* **What you need to do**
Copy whichever lines of the data hold the word "false".

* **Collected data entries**
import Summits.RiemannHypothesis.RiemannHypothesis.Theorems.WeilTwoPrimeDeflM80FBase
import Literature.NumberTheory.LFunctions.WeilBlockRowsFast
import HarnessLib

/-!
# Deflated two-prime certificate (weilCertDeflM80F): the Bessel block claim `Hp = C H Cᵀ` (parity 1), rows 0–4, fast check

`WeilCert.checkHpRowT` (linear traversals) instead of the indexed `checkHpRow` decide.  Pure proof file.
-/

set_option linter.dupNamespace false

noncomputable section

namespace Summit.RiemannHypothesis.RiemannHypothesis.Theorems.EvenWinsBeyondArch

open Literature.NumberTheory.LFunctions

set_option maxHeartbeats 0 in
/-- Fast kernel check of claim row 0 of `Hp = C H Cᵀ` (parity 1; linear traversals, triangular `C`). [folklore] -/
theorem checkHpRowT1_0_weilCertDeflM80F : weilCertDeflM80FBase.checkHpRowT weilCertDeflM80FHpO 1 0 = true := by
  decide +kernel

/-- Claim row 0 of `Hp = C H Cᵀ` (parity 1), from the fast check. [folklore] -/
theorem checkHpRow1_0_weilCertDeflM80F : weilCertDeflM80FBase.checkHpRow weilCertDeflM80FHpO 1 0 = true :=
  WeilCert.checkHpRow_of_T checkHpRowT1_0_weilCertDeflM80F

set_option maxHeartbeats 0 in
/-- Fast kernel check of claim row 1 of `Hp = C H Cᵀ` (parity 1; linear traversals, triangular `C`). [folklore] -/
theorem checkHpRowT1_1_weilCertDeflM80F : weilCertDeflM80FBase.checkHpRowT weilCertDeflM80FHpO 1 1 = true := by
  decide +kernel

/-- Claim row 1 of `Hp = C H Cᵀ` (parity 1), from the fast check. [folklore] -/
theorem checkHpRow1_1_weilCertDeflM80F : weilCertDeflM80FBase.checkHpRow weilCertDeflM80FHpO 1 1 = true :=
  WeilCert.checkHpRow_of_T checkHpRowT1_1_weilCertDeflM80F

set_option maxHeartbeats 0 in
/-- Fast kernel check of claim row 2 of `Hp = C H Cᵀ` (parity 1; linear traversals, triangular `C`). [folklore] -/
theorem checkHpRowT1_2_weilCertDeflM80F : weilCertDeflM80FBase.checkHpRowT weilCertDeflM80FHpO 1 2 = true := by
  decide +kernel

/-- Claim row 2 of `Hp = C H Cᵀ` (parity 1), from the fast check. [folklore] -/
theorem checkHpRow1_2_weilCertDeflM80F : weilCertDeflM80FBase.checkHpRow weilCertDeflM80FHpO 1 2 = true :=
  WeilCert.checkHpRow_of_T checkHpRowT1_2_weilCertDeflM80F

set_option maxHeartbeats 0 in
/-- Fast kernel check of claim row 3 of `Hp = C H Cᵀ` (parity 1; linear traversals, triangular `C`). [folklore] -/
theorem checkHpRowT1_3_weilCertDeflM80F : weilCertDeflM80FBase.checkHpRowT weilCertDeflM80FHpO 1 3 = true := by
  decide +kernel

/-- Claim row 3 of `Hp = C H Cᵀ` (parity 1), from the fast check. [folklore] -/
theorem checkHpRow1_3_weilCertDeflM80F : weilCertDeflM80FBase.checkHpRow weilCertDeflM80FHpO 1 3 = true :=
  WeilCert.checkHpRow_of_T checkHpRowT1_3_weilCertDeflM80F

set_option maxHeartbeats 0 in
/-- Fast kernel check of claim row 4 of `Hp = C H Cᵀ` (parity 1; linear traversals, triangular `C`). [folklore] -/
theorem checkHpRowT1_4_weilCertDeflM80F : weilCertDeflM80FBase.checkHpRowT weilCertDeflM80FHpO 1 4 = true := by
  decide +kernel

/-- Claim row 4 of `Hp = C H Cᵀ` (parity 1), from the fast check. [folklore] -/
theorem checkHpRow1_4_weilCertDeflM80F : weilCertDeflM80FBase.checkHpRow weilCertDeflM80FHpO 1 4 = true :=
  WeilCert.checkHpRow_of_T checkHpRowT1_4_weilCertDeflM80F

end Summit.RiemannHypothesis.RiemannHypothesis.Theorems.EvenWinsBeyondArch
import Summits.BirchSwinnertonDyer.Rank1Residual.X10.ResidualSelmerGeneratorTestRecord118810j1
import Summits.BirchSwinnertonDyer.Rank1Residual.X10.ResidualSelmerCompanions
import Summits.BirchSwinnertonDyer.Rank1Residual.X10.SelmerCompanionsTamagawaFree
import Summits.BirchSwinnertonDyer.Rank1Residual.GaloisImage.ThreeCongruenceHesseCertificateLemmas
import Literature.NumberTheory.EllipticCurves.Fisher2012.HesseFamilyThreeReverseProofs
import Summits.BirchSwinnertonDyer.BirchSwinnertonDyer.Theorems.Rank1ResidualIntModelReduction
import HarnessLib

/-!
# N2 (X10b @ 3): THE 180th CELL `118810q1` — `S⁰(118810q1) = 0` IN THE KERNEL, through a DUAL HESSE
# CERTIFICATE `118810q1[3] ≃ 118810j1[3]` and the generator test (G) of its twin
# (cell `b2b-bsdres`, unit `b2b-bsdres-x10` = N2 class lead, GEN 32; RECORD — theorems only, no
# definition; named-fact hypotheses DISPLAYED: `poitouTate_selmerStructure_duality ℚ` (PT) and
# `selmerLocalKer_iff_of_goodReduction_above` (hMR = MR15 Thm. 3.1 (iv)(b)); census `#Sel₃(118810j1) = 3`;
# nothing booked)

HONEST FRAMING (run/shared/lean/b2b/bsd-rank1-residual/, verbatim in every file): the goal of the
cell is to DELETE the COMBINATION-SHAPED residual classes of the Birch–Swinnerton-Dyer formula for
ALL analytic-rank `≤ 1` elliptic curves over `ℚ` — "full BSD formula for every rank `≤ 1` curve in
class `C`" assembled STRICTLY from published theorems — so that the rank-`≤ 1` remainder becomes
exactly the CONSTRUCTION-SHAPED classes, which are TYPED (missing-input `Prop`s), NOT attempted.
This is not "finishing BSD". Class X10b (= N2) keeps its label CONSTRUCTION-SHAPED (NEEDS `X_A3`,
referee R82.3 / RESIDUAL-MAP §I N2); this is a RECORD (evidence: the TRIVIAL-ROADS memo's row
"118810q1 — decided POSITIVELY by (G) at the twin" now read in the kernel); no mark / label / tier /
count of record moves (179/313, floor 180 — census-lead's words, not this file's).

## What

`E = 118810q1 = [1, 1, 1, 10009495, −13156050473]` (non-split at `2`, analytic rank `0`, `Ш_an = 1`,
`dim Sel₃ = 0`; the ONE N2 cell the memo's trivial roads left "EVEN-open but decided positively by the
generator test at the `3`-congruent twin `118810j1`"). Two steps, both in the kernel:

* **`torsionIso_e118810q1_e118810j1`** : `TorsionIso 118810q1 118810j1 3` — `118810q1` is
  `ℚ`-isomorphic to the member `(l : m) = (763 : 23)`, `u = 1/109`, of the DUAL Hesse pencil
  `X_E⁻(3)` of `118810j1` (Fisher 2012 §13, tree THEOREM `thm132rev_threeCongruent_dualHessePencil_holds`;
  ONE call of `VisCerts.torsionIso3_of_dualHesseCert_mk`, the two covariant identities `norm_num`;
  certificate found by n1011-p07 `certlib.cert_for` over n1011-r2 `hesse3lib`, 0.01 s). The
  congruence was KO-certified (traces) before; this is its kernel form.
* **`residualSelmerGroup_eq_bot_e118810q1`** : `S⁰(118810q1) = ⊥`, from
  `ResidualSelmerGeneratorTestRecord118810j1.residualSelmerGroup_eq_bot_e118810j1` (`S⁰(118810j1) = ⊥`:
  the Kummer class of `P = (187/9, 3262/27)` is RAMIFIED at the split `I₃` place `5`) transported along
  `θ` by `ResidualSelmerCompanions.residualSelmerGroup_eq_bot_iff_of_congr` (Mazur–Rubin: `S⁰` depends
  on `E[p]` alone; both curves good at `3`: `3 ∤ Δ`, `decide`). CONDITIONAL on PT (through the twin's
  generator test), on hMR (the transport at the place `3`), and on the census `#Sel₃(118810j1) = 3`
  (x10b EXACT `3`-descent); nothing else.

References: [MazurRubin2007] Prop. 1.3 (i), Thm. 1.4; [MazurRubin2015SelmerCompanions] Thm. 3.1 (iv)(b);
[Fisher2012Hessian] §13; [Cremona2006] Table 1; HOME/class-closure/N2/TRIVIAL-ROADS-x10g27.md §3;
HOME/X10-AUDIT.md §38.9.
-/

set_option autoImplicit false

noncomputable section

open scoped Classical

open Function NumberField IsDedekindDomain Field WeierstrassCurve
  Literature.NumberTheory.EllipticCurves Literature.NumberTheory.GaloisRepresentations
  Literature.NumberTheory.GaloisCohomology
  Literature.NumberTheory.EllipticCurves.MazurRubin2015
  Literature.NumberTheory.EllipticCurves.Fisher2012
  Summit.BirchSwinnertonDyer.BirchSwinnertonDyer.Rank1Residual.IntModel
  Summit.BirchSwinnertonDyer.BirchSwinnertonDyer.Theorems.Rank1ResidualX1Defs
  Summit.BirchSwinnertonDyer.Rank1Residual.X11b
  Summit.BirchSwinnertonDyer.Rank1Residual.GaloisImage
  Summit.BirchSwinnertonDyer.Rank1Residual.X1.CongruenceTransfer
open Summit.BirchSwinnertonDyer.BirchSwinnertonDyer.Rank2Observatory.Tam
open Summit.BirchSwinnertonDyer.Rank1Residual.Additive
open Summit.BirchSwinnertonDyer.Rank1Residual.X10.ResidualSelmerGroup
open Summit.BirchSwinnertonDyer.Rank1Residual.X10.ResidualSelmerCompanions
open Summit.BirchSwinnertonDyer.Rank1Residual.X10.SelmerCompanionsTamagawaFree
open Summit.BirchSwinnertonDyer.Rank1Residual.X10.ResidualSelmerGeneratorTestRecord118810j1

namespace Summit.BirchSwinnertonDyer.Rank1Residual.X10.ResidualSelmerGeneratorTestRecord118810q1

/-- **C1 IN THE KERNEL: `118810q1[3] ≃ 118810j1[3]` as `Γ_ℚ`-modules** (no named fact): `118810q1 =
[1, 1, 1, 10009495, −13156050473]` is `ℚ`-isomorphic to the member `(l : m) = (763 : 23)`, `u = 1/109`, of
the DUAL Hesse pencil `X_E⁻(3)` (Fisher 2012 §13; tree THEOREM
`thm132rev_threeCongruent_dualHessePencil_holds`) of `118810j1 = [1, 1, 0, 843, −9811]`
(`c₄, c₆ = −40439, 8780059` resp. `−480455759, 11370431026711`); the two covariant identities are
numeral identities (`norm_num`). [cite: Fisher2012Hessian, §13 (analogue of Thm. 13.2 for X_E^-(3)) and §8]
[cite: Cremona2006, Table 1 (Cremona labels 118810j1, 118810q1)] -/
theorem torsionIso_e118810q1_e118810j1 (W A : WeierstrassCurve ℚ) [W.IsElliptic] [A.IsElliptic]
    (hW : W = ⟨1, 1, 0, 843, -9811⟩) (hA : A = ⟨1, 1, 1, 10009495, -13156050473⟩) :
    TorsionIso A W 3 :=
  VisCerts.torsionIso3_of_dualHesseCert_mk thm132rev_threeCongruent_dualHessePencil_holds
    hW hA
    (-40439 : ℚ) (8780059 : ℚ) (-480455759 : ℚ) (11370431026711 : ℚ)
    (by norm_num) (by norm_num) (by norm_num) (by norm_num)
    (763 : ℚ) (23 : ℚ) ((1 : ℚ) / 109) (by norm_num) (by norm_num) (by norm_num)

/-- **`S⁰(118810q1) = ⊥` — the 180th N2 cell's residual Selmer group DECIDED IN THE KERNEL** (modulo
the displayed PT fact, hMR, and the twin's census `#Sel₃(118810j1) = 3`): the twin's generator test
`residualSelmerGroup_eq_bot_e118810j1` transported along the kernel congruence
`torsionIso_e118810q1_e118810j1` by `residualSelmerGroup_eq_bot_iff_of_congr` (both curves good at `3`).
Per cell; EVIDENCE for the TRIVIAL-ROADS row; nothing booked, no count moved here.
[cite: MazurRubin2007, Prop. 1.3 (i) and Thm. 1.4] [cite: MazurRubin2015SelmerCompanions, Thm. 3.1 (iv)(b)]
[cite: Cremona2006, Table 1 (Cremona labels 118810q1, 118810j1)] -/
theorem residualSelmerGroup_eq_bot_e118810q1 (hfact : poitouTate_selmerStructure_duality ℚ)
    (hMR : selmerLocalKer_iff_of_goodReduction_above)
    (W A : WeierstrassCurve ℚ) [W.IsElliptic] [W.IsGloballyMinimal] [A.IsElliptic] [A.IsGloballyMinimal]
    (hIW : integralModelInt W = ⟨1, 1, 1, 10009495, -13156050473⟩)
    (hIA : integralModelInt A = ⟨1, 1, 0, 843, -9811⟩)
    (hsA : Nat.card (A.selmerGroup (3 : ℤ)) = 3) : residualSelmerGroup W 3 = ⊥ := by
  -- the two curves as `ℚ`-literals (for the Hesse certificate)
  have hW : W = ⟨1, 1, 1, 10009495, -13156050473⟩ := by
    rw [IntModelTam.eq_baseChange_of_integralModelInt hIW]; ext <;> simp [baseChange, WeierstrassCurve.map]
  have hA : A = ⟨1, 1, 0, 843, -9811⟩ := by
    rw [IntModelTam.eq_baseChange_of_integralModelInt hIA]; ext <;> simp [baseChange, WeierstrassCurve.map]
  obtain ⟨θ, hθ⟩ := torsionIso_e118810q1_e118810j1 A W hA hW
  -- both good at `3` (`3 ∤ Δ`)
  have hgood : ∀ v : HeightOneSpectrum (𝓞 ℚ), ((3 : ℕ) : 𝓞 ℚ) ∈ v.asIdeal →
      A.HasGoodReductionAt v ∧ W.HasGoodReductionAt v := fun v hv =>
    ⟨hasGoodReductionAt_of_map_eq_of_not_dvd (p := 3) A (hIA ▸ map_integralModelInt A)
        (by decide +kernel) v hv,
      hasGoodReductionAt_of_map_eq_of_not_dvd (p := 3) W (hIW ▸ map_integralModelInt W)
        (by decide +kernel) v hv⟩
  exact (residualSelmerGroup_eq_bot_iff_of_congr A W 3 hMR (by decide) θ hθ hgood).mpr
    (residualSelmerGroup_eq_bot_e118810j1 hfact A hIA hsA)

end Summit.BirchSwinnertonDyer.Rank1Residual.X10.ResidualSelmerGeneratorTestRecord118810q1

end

* **Response to the task**
set_option linter.dupNamespace false
set_option autoImplicit false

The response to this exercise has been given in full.